Se volvió para mirar y vio que Cason había regresado a casa.
—Cason, ¿por qué regresas tan tarde? —ella se esforzó por sonreír.
—Fui a un bar a tomar un poco de vino. ¿El niño ya se ha dormido? —Cason miró directamente a Kaliyah.
Al ver que había mencionado a su hijo por iniciativa propia, Kaliyah dio unos pasos más cerca.
—Sí, has salido temprano estos dos días y has vuelto tarde. Nuestro hijo no te ha visto durante varios días. Hoy, cuando Lindsay lo sostenía, vio tu foto en la sala de estar y no dejaba de llorar.
Cason frunció el ceño y se sintió culpable.
—Lo siento —dijo Cason con culpabilidad.
—No lo estés. Todos somos familia. Sé que tienes que trabajar. La empresa todavía está en la etapa de desarrollo. Es normal estar ocupado. Lo estás haciendo por nuestra familia y por tu hijo —dijo Kaliyah.
Sus dedos temblaban, y estaba muy nerviosa. Siempre sentía que algo grande iba a pasar, así que no pudo evitar decir más.
—Gracias por entenderme.
—Kaliyah, vamos a divorciarnos —Cason pasó junto a ella.
Kaliyah se quedó atónita en el lugar. Miró a Cason con incredulidad. No habló durante mucho tiempo. Sus hombros temblaban, y las lágrimas casi instantáneamente fluyeron de sus ojos.

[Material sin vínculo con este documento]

/-- **`w = m·b² + n·(b v) + l·v²`** from `V = v ⋆ v` and `A_k = m_k q₀² + P_k(n, q₀v) + P_k(l, V)`. [folklore] -/
private theorem tower3_witness_w (hS₁ : S₁ ^ 2 = 2) (hS₂ : S₂ ^ 2 = 2 + S₁) (hS₃ : S₃ ^ 2 = 2 + S₂)
    {q₀ v₀ v₁ v₂ v₃ v₄ v₅ v₆ v₇ V₀ V₁ V₂ V₃ V₄ V₅ V₆ V₇ m₀ m₁ m₂ m₃ m₄ m₅ m₆ m₇ n₀ n₁ n₂ n₃ n₄ n₅ n₆ n₇ l₀ l₁ l₂ l₃ l₄ l₅ l₆ l₇ A₀ A₁ A₂ A₃ A₄ A₅ A₆ A₇ : O}
    (hV : v₀ * v₀ + 2 * v₁ * v₁ + 2 * v₂ * v₂ + 2 * v₂ * v₃ + 2 * v₃ * v₂ + 4 * v₃ * v₃ + 2 * v₄ * v₄ + 2 * v₄ * v₆ + 2 * v₄ * v₇ + 4 * v₅ * v₅ + 2 * v₅ * v₆ + 4 * v₅ * v₇ + 2 * v₆ * v₄ + 2 * v₆ * v₅ + 4 * v₆ * v₆ + 4 * v₆ * v₇ + 2 * v₇ * v₄ + 4 * v₇ * v₅ + 4 * v₇ * v₆ + 8 * v₇ * v₇ = V₀ ∧
      v₀ * v₁ + v₁ * v₀ + v₂ * v₂ + 2 * v₂ * v₃ + 2 * v₃ * v₂ + 2 * v₃ * v₃ + 2 * v₄ * v₅ + v₄ * v₆ + 2 * v₄ * v₇ + 2 * v₅ * v₄ + 2 * v₅ * v₆ + 2 * v₅ * v₇ + v₆ * v₄ + 2 * v₆ * v₅ + 2 * v₆ * v₆ + 4 * v₆ * v₇ + 2 * v₇ * v₄ + 2 * v₇ * v₅ + 4 * v₇ * v₆ + 4 * v₇ * v₇ = V₁ ∧
      v₀ * v₂ + 2 * v₁ * v₃ + v₂ * v₀ + 2 * v₃ * v₁ + v₄ * v₄ + 2 * v₄ * v₆ + 2 * v₅ * v₅ + 4 * v₅ * v₇ + 2 * v₆ * v₄ + 2 * v₆ * v₆ + 2 * v₆ * v₇ + 4 * v₇ * v₅ + 2 * v₇ * v₆ + 4 * v₇ * v₇ = V₂ ∧
      v₀ * v₃ + v₁ * v₂ + v₂ * v₁ + v₃ * v₀ + v₄ * v₅ + 2 * v₄ * v₇ + v₅ * v₄ + 2 * v₅ * v₆ + 2 * v₆ * v₅ + v₆ * v₆ + 2 * v₆ * v₇ + 2 * v₇ * v₄ + 2 * v₇ * v₆ + 2 * v₇ * v₇ = V₃ ∧
      v₀ * v₄ + 2 * v₁ * v₅ + 2 * v₂ * v₆ + 2 * v₂ * v₇ + 2 * v₃ * v₆ + 4 * v₃ * v₇ + v₄ * v₀ + 2 * v₅ * v₁ + 2 * v₆ * v₂ + 2 * v₆ * v₃ + 2 * v₇ * v₂ + 4 * v₇ * v₃ = V₄ ∧
      v₀ * v₅ + v₁ * v₄ + v₂ * v₆ + 2 * v₂ * v₇ + 2 * v₃ * v₆ + 2 * v₃ * v₇ + v₄ * v₁ + v₅ * v₀ + v₆ * v₂ + 2 * v₆ * v₃ + 2 * v₇ * v₂ + 2 * v₇ * v₃ = V₅ ∧
      v₀ * v₆ + 2 * v₁ * v₇ + v₂ * v₄ + 2 * v₃ * v₅ + v₄ * v₂ + 2 * v₅ * v₃ + v₆ * v₀ + 2 * v₇ * v₁ = V₆ ∧
      v₀ * v₇ + v₁ * v₆ + v₂ * v₅ + v₃ * v₄ + v₄ * v₃ + v₅ * v₂ + v₆ * v₁ + v₇ * v₀ = V₇)
    (hM4 : A₀ = m₀ * q₀ ^ 2 + (n₀ * (q₀ * v₀) + 2 * n₁ * (q₀ * v₁) + 2 * n₂ * (q₀ * v₂) + 2 * n₂ * (q₀ * v₃) + 2 * n₃ * (q₀ * v₂) + 4 * n₃ * (q₀ * v₃) + 2 * n₄ * (q₀ * v₄) + 2 * n₄ * (q₀ * v₆) + 2 * n₄ * (q₀ * v₇) + 4 * n₅ * (q₀ * v₅) + 2 * n₅ * (q₀ * v₆) + 4 * n₅ * (q₀ * v₇) + 2 * n₆ * (q₀ * v₄) + 2 * n₆ * (q₀ * v₅) + 4 * n₆ * (q₀ * v₆) + 4 * n₆ * (q₀ * v₇) + 2 * n₇ * (q₀ * v₄) + 4 * n₇ * (q₀ * v₅) + 4 * n₇ * (q₀ * v₆) + 8 * n₇ * (q₀ * v₇)) + (l₀ * V₀ + 2 * l₁ * V₁ + 2 * l₂ * V₂ + 2 * l₂ * V₃ + 2 * l₃ * V₂ + 4 * l₃ * V₃ + 2 * l₄ * V₄ + 2 * l₄ * V₆ + 2 * l₄ * V₇ + 4 * l₅ * V₅ + 2 * l₅ * V₆ + 4 * l₅ * V₇ + 2 * l₆ * V₄ + 2 * l₆ * V₅ + 4 * l₆ * V₆ + 4 * l₆ * V₇ + 2 * l₇ * V₄ + 4 * l₇ * V₅ + 4 * l₇ * V₆ + 8 * l₇ * V₇) ∧
      A₁ = m₁ * q₀ ^ 2 + (n₀ * (q₀ * v₁) + n₁ * (q₀ * v₀) + n₂ * (q₀ * v₂) + 2 * n₂ * (q₀ * v₃) + 2 * n₃ * (q₀ * v₂) + 2 * n₃ * (q₀ * v₃) + 2 * n₄ * (q₀ * v₅) + n₄ * (q₀ * v₆) + 2 * n₄ * (q₀ * v₇) + 2 * n₅ * (q₀ * v₄) + 2 * n₅ * (q₀ * v₆) + 2 * n₅ * (q₀ * v₇) + n₆ * (q₀ * v₄) + 2 * n₆ * (q₀ * v₅) + 2 * n₆ * (q₀ * v₆) + 4 * n₆ * (q₀ * v₇) + 2 * n₇ * (q₀ * v₄) + 2 * n₇ * (q₀ * v₅) + 4 * n₇ * (q₀ * v₆) + 4 * n₇ * (q₀ * v₇)) + (l₀ * V₁ + l₁ * V₀ + l₂ * V₂ + 2 * l₂ * V₃ + 2 * l₃ * V₂ + 2 * l₃ * V₃ + 2 * l₄ * V₅ + l₄ * V₆ + 2 * l₄ * V₇ + 2 * l₅ * V₄ + 2 * l₅ * V₆ + 2 * l₅ * V₇ + l₆ * V₄ + 2 * l₆ * V₅ + 2 * l₆ * V₆ + 4 * l₆ * V₇ + 2 * l₇ * V₄ + 2 * l₇ * V₅ + 4 * l₇ * V₆ + 4 * l₇ * V₇) ∧
      A₂ = m₂ * q₀ ^ 2 + (n₀ * (q₀ * v₂) + 2 * n₁ * (q₀ * v₃) + n₂ * (q₀ * v₀) + 2 * n₃ * (q₀ * v₁) + n₄ * (q₀ * v₄) + 2 * n₄ * (q₀ * v₆) + 2 * n₅ * (q₀ * v₅) + 4 * n₅ * (q₀ * v₇) + 2 * n₆ * (q₀ * v₄) + 2 * n₆ * (q₀ * v₆) + 2 * n₆ * (q₀ * v₇) + 4 * n₇ * (q₀ * v₅) + 2 * n₇ * (q₀ * v₆) + 4 * n₇ * (q₀ * v₇)) + (l₀ * V₂ + 2 * l₁ * V₃ + l₂ * V₀ + 2 * l₃ * V₁ + l₄ * V₄ + 2 * l₄ * V₆ + 2 * l₅ * V₅ + 4 * l₅ * V₇ + 2 * l₆ * V₄ + 2 * l₆ * V₆ + 2 * l₆ * V₇ + 4 * l₇ * V₅ + 2 * l₇ * V₆ + 4 * l₇ * V₇) ∧
      A₃ = m₃ * q₀ ^ 2 + (n₀ * (q₀ * v₃) + n₁ * (q₀ * v₂) + n₂ * (q₀ * v₁) + n₃ * (q₀ * v₀) + n₄ * (q₀ * v₅) + 2 * n₄ * (q₀ * v₇) + n₅ * (q₀ * v₄) + 2 * n₅ * (q₀ * v₆) + 2 * n₆ * (q₀ * v₅) + n₆ * (q₀ * v₆) + 2 * n₆ * (q₀ * v₇) + 2 * n₇ * (q₀ * v₄) + 2 * n₇ * (q₀ * v₆) + 2 * n₇ * (q₀ * v₇)) + (l₀ * V₃ + l₁ * V₂ + l₂ * V₁ + l₃ * V₀ + l₄ * V₅ + 2 * l₄ * V₇ + l₅ * V₄ + 2 * l₅ * V₆ + 2 * l₆ * V₅ + l₆ * V₆ + 2 * l₆ * V₇ + 2 * l₇ * V₄ + 2 * l₇ * V₆ + 2 * l₇ * V₇) ∧
      A₄ = m₄ * q₀ ^ 2 + (n₀ * (q₀ * v₄) + 2 * n₁ * (q₀ * v₅) + 2 * n₂ * (q₀ * v₆) + 2 * n₂ * (q₀ * v₇) + 2 * n₃ * (q₀ * v₆) + 4 * n₃ * (q₀ * v₇) + n₄ * (q₀ * v₀) + 2 * n₅ * (q₀ * v₁) + 2 * n₆ * (q₀ * v₂) + 2 * n₆ * (q₀ * v₃) + 2 * n₇ * (q₀ * v₂) + 4 * n₇ * (q₀ * v₃)) + (l₀ * V₄ + 2 * l₁ * V₅ + 2 * l₂ * V₆ + 2 * l₂ * V₇ + 2 * l₃ * V₆ + 4 * l₃ * V₇ + l₄ * V₀ + 2 * l₅ * V₁ + 2 * l₆ * V₂ + 2 * l₆ * V₃ + 2 * l₇ * V₂ + 4 * l₇ * V₃) ∧
      A₅ = m₅ * q₀ ^ 2 + (n₀ * (q₀ * v₅) + n₁ * (q₀ * v₄) + n₂ * (q₀ * v₆) + 2 * n₂ * (q₀ * v₇) + 2 * n₃ * (q₀ * v₆) + 2 * n₃ * (q₀ * v₇) + n₄ * (q₀ * v₁) + n₅ * (q₀ * v₀) + n₆ * (q₀ * v₂) + 2 * n₆ * (q₀ * v₃) + 2 * n₇ * (q₀ * v₂) + 2 * n₇ * (q₀ * v₃)) + (l₀ * V₅ + l₁ * V₄ + l₂ * V₆ + 2 * l₂ * V₇ + 2 * l₃ * V₆ + 2 * l₃ * V₇ + l₄ * V₁ + l₅ * V₀ + l₆ * V₂ + 2 * l₆ * V₃ + 2 * l₇ * V₂ + 2 * l₇ * V₃) ∧
      A₆ = m₆ * q₀ ^ 2 + (n₀ * (q₀ * v₆) + 2 * n₁ * (q₀ * v₇) + n₂ * (q₀ * v₄) + 2 * n₃ * (q₀ * v₅) + n₄ * (q₀ * v₂) + 2 * n₅ * (q₀ * v₃) + n₆ * (q₀ * v₀) + 2 * n₇ * (q₀ * v₁)) + (l₀ * V₆ + 2 * l₁ * V₇ + l₂ * V₄ + 2 * l₃ * V₅ + l₄ * V₂ + 2 * l₅ * V₃ + l₆ * V₀ + 2 * l₇ * V₁) ∧
      A₇ = m₇ * q₀ ^ 2 + (n₀ * (q₀ * v₇) + n₁ * (q₀ * v₆) + n₂ * (q₀ * v₅) + n₃ * (q₀ * v₄) + n₄ * (q₀ * v₃) + n₅ * (q₀ * v₂) + n₆ * (q₀ * v₁) + n₇ * (q₀ * v₀)) + (l₀ * V₇ + l₁ * V₆ + l₂ * V₅ + l₃ * V₄ + l₄ * V₃ + l₅ * V₂ + l₆ * V₁ + l₇ * V₀)) :
    (f A₀ + f A₁ * S₁ + (f A₂ + f A₃ * S₁) * S₂ + (f A₄ + f A₅ * S₁ + (f A₆ + f A₇ * S₁) * S₂) * S₃) =
      (f m₀ + f m₁ * S₁ + (f m₂ + f m₃ * S₁) * S₂ + (f m₄ + f m₅ * S₁ + (f m₆ + f m₇ * S₁) * S₂) * S₃) * (f q₀) ^ 2 +
      (f n₀ + f n₁ * S₁ + (f n₂ + f n₃ * S₁) * S₂ + (f n₄ + f n₅ * S₁ + (f n₆ + f n₇ * S₁) * S₂) * S₃) * (f q₀ * (f v₀ + f v₁ * S₁ + (f v₂ + f v₃ * S₁) * S₂ + (f v₄ + f v₅ * S₁ + (f v₆ + f v₇ * S₁) * S₂) * S₃)) +
      (f l₀ + f l₁ * S₁ + (f l₂ + f l₃ * S₁) * S₂ + (f l₄ + f l₅ * S₁ + (f l₆ + f l₇ * S₁) * S₂) * S₃) * (f v₀ + f v₁ * S₁ + (f v₂ + f v₃ * S₁) * S₂ + (f v₄ + f v₅ * S₁ + (f v₆ + f v₇ * S₁) * S₂) * S₃) ^ 2 := by
  have hvv : (f v₀ + f v₁ * S₁ + (f v₂ + f v₃ * S₁) * S₂ + (f v₄ + f v₅ * S₁ + (f v₆ + f v₇ * S₁) * S₂) * S₃) ^ 2 = f V₀ + f V₁ * S₁ + (f V₂ + f V₃ * S₁) * S₂ + (f V₄ + f V₅ * S₁ + (f V₆ + f V₇ * S₁) * S₂) * S₃ := by
    obtain ⟨h0, h1, h2, h3, h4, h5, h6, h7⟩ := hV
    rw [sq, tower3_coordMul f hS₁ hS₂ hS₃, h0, h1, h2, h3, h4, h5, h6, h7]
  have hbv : f q₀ * (f v₀ + f v₁ * S₁ + (f v₂ + f v₃ * S₁) * S₂ + (f v₄ + f v₅ * S₁ + (f v₆ + f v₇ * S₁) * S₂) * S₃) = f (q₀ * v₀) + f (q₀ * v₁) * S₁ + (f (q₀ * v₂) + f (q₀ * v₃) * S₁) * S₂ + (f (q₀ * v₄) + f (q₀ * v₅) * S₁ + (f (q₀ * v₆) + f (q₀ * v₇) * S₁) * S₂) * S₃ := by
    simp only [map_mul]; ring
  obtain ⟨h0, h1, h2, h3, h4, h5, h6, h7⟩ := hM4
  have e0 := congrArg f h0
  have e1 := congrArg f h1
  have e2 := congrArg f h2
  have e3 := congrArg f h3
  have e4 := congrArg f h4
  have e5 := congrArg f h5
  have e6 := congrArg f h6
  have e7 := congrArg f h7
  simp only [map_add, map_mul, map_pow, map_ofNat] at e0 e1 e2 e3 e4 e5 e6 e7
  rw [hvv, hbv, tower3_coordMul f hS₁ hS₂ hS₃, tower3_coordMul f hS₁ hS₂ hS₃]
  simp only [map_add, map_mul, map_ofNat]
  linear_combination e0 + S₁ * e1 + S₂ * e2 + S₁ * S₂ * e3 + S₃ * e4 + S₁ * S₃ * e5 + S₂ * S₃ * e6 + S₁ * S₂ * S₃ * e7

/-- **`b⁴ = w·w*`** from `q₀⁴ = P₀(A, W)`, `0 = P_k(A, W)` (`k ≥ 1`). [folklore] -/
private theorem tower3_witness_b4 (hS₁ : S₁ ^ 2 = 2) (hS₂ : S₂ ^ 2 = 2 + S₁) (hS₃ : S₃ ^ 2 = 2 + S₂)
    {q₀ A₀ A₁ A₂ A₃ A₄ A₅ A₆ A₇ W₀ W₁ W₂ W₃ W₄ W₅ W₆ W₇ : O}
    (hws : q₀ ^ 4 = A₀ * W₀ + 2 * A₁ * W₁ + 2 * A₂ * W₂ + 2 * A₂ * W₃ + 2 * A₃ * W₂ + 4 * A₃ * W₃ + 2 * A₄ * W₄ + 2 * A₄ * W₆ + 2 * A₄ * W₇ + 4 * A₅ * W₅ + 2 * A₅ * W₆ + 4 * A₅ * W₇ + 2 * A₆ * W₄ + 2 * A₆ * W₅ + 4 * A₆ * W₆ + 4 * A₆ * W₇ + 2 * A₇ * W₄ + 4 * A₇ * W₅ + 4 * A₇ * W₆ + 8 * A₇ * W₇ ∧
      (0 : O) = A₀ * W₁ + A₁ * W₀ + A₂ * W₂ + 2 * A₂ * W₃ + 2 * A₃ * W₂ + 2 * A₃ * W₃ + 2 * A₄ * W₅ + A₄ * W₆ + 2 * A₄ * W₇ + 2 * A₅ * W₄ + 2 * A₅ * W₆ + 2 * A₅ * W₇ + A₆ * W₄ + 2 * A₆ * W₅ + 2 * A₆ * W₆ + 4 * A₆ * W₇ + 2 * A₇ * W₄ + 2 * A₇ * W₅ + 4 * A₇ * W₆ + 4 * A₇ * W₇ ∧
      (0 : O) = A₀ * W₂ + 2 * A₁ * W₃ + A₂ * W₀ + 2 * A₃ * W₁ + A₄ * W₄ + 2 * A₄ * W₆ + 2 * A₅ * W₅ + 4 * A₅ * W₇ + 2 * A₆ * W₄ + 2 * A₆ * W₆ + 2 * A₆ * W₇ + 4 * A₇ * W₅ + 2 * A₇ * W₆ + 4 * A₇ * W₇ ∧
      (0 : O) = A₀ * W₃ + A₁ * W₂ + A₂ * W₁ + A₃ * W₀ + A₄ * W₅ + 2 * A₄ * W₇ + A₅ * W₄ + 2 * A₅ * W₆ + 2 * A₆ * W₅ + A₆ * W₆ + 2 * A₆ * W₇ + 2 * A₇ * W₄ + 2 * A₇ * W₆ + 2 * A₇ * W₇ ∧
      (0 : O) = A₀ * W₄ + 2 * A₁ * W₅ + 2 * A₂ * W₆ + 2 * A₂ * W₇ + 2 * A₃ * W₆ + 4 * A₃ * W₇ + A₄ * W₀ + 2 * A₅ * W₁ + 2 * A₆ * W₂ + 2 * A₆ * W₃ + 2 * A₇ * W₂ + 4 * A₇ * W₃ ∧
      (0 : O) = A₀ * W₅ + A₁ * W₄ + A₂ * W₆ + 2 * A₂ * W₇ + 2 * A₃ * W₆ + 2 * A₃ * W₇ + A₄ * W₁ + A₅ * W₀ + A₆ * W₂ + 2 * A₆ * W₃ + 2 * A₇ * W₂ + 2 * A₇ * W₃ ∧
      (0 : O) = A₀ * W₆ + 2 * A₁ * W₇ + A₂ * W₄ + 2 * A₃ * W₅ + A₄ * W₂ + 2 * A₅ * W₃ + A₆ * W₀ + 2 * A₇ * W₁ ∧
      (0 : O) = A₀ * W₇ + A₁ * W₆ + A₂ * W₅ + A₃ * W₄ + A₄ * W₃ + A₅ * W₂ + A₆ * W₁ + A₇ * W₀) :
    (f q₀) ^ 4 = (f A₀ + f A₁ * S₁ + (f A₂ + f A₃ * S₁) * S₂ + (f A₄ + f A₅ * S₁ + (f A₆ + f A₇ * S₁) * S₂) * S₃) * (f W₀ + f W₁ * S₁ + (f W₂ + f W₃ * S₁) * S₂ + (f W₄ + f W₅ * S₁ + (f W₆ + f W₇ * S₁) * S₂) * S₃) := by
  obtain ⟨h0, h1, h2, h3, h4, h5, h6, h7⟩ := hws
  have e0 := congrArg f h0
  have e1 := congrArg f h1
  have e2 := congrArg f h2
  have e3 := congrArg f h3
  have e4 := congrArg f h4
  have e5 := congrArg f h5
  have e6 := congrArg f h6
  have e7 := congrArg f h7
  simp only [map_add, map_mul, map_pow, map_ofNat, map_zero] at e0 e1 e2 e3 e4 e5 e6 e7
  rw [tower3_coordMul f hS₁ hS₂ hS₃]
  simp only [map_add, map_mul, map_ofNat]
  linear_combination e0 + S₁ * e1 + S₂ * e2 + S₁ * S₂ * e3 + S₃ * e4 + S₁ * S₃ * e5 + S₂ * S₃ * e6 + S₁ * S₂ * S₃ * e7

—¿Qué estás diciendo? —su voz temblaba.
Dio otro paso más cerca de Cason.
—¿Quieres divorciarte de mí?
—Sí, lo siento. Te daré suficiente dinero.
—¿Dinero? Cason, ¿crees que me importa eso? ¿Por qué quieres divorciarte de mí? ¿Por Ainsley? No seas estúpido otra vez. Sabes mejor que yo a quién le gusta Ainsley. ¿Cómo puede perdonarte por lo que hiciste antes?
Comenzó a hablar incoherentemente. Agarró la mano de Cason y continuó con un tono sollozante:
—Cariño, ya estamos casados, y ambos tenemos hijos. He pasado por tantas dificultades para dar a luz a un hijo. ¡No puedes simplemente abandonarme así! ¿Por qué quieres hacer esto? ¿Ainsley te prometió que si te divorcias de mí, estará contigo?
Cason negó con la cabeza y lentamente apartó la mano de Kaliyah.
—Kaliyah, tú también sabes que estos días he estado distraído, y siempre has estado adivinando y sospechando. Lo siento por ti. Nunca me he atrevido a admitirlo abiertamente frente a ti. De hecho, adivinaste bien. Me arrepiento. Fue solo después de perder completamente a Ainsley que entendí lo importante que era para mí. Aunque era demasiado tarde, cuando recordé las cosas que sucedieron entre tú, ella y yo, supe lo que hice mal. No debería haber elegido comenzar de nuevo antes del final, así que esta vez decidí asumir la responsabilidad.
Kaliyah gritó frenéticamente:
—¿Así que la responsabilidad en tu corazón es abandonarme a mí y a nuestro hijo? No estás asumiendo ninguna responsabilidad en absoluto. Si es así, ¿por qué elegiste casarte conmigo?
Lindsay escuchó el ruido y bajó las escaleras. Mirando a la llorosa Kaliyah, preguntó con preocupación:
—¿Por qué están discutiendo ustedes dos? El niño todavía está durmiendo, así que hagan silencio.